== Task to complete ==
The line that contains "consumed only in" and all lines following it to the end of the data below: set these down exactly, and nothing besides.
::: Information provided
import Mathlib
import HarnessLib
import Summits.Langlands.Langlands.Theorems.ParityBlindBianchiArtinWeightRealisationLevel
import Literature.NumberTheory.Automorphic.PiOfArtinRepAtSigmaUnramifiedPlaces
import Literature.NumberTheory.Automorphic.CuspidalRepGL2Exists

/-!
# R′ = `ParityBlindBianchi.ArtinWeightRealisationLevel` (crux stmt-Langlands-15111) MODULO item
stmt-Langlands-11057 and two Literature named facts — line `Sketch`, final bookkeeping (`--supports`)

The lead composition `artinWeightRealisationLevel_of_artinWeightRealisation` (landed,
`ParityBlindBianchiArtinWeightRealisationLevel.lean`) takes the two classical inputs written out.
Both are now vendored as Literature named facts (D-0014):

* `Literature.NumberTheory.Automorphic.frobSatakeCompatibleAt_of_isPiOfArtinRep_of_isUnramifiedAt`
  (Gelbart 1997 Prop. 4.1, σ-unramified shadow; `Automorphic/PiOfArtinRepAtSigmaUnramifiedPlaces`);
* `Literature.NumberTheory.Automorphic.nonempty_cuspidalAutomorphicRepData_two` (cusp forms exist on
  `GL₂` over every number field, Gelbart 1975 Thm. 7.11 / Jacquet–Langlands §12;
  `Automorphic/CuspidalRepGL2Exists`).

This file restates the composition against the NAMED facts, so that the crux is recorded as
closed modulo exactly: item stmt-Langlands-11057 (the shared open crux R, the non-regular-weight
wall) + these two named facts — `artinWeightRealisationLevel_of_facts`.  (The solvable sector,
`satakeFrobCompatibleAt_of_isSolvable_projectiveImage` of `…SolvableSector`, is restated against the
first fact in `…SolvableSectorModulo`.)  No definitions.
-/

noncomputable section

open scoped BigOperators Topology Classical Matrix NumberField MatrixGroups
open Literature.NumberTheory.Automorphic Literature.NumberTheory.GaloisRepresentations
  IsDedekindDomain NumberField Filter

-- `Summit.Langlands.Langlands.…`: summit = sub-problem name (D-0017 nested layout), not a typo.
set_option linter.dupNamespace false

namespace Summit.Langlands.Langlands.Theorems.ArtinWeightRealisationLevel

/-- **R′ modulo R and two named facts.**  `ParityBlindBianchi.ArtinWeightRealisationLevel`
(stmt-Langlands-15111) follows from `RuelleTorsionArtinWeight.ArtinWeightRealisation`
(item stmt-Langlands-11057), Gelbart 1997 Prop. 4.1 (σ-unramified shadow, named fact) and the
existence of cuspidal automorphic representations of `GL₂` over every number field (named fact,
consumed only in the degenerate sector `0 ∈ S₀`).  [folklore] -/
theorem artinWeightRealisationLevel_of_facts : Summit.Langlands.Langlands.Theses.RuelleTorsionArtinWeight.ArtinWeightRealisation → Literature.NumberTheory.Automorphic.frobSatakeCompatibleAt_of_isPiOfArtinRep_of_isUnramifiedAt → Literature.NumberTheory.Automorphic.nonempty_cuspidalAutomorphicRepData_two → Summit.Langlands.Langlands.Theses.ParityBlindBianchi.ArtinWeightRealisationLevel :=
  fun hR hG hC => artinWeightRealisationLevel_of_artinWeightRealisation hR
    (fun hcpt σ π hπ v hv => hG hcpt σ π hπ v hv) (fun F _ _ hF => hC F hF)

end Summit.Langlands.Langlands.Theorems.ArtinWeightRealisationLevel

end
::::::
== Your response ==
consumed only in the degenerate sector `0 ∈ S₀`).  [folklore] -/
theorem artinWeightRealisationLevel_of_facts : Summit.Langlands.Langlands.Theses.RuelleTorsionArtinWeight.ArtinWeightRealisation → Literature.NumberTheory.Automorphic.frobSatakeCompatibleAt_of_isPiOfArtinRep_of_isUnramifiedAt → Literature.NumberTheory.Automorphic.nonempty_cuspidalAutomorphicRepData_two → Summit.Langlands.Langlands.Theses.ParityBlindBianchi.ArtinWeightRealisationLevel :=
  fun hR hG hC => artinWeightRealisationLevel_of_artinWeightRealisation hR
    (fun hcpt σ π hπ v hv => hG hcpt σ π hπ v hv) (fun F _ _ hF => hC F hF)

end Summit.Langlands.Langlands.Theorems.ArtinWeightRealisationLevel

end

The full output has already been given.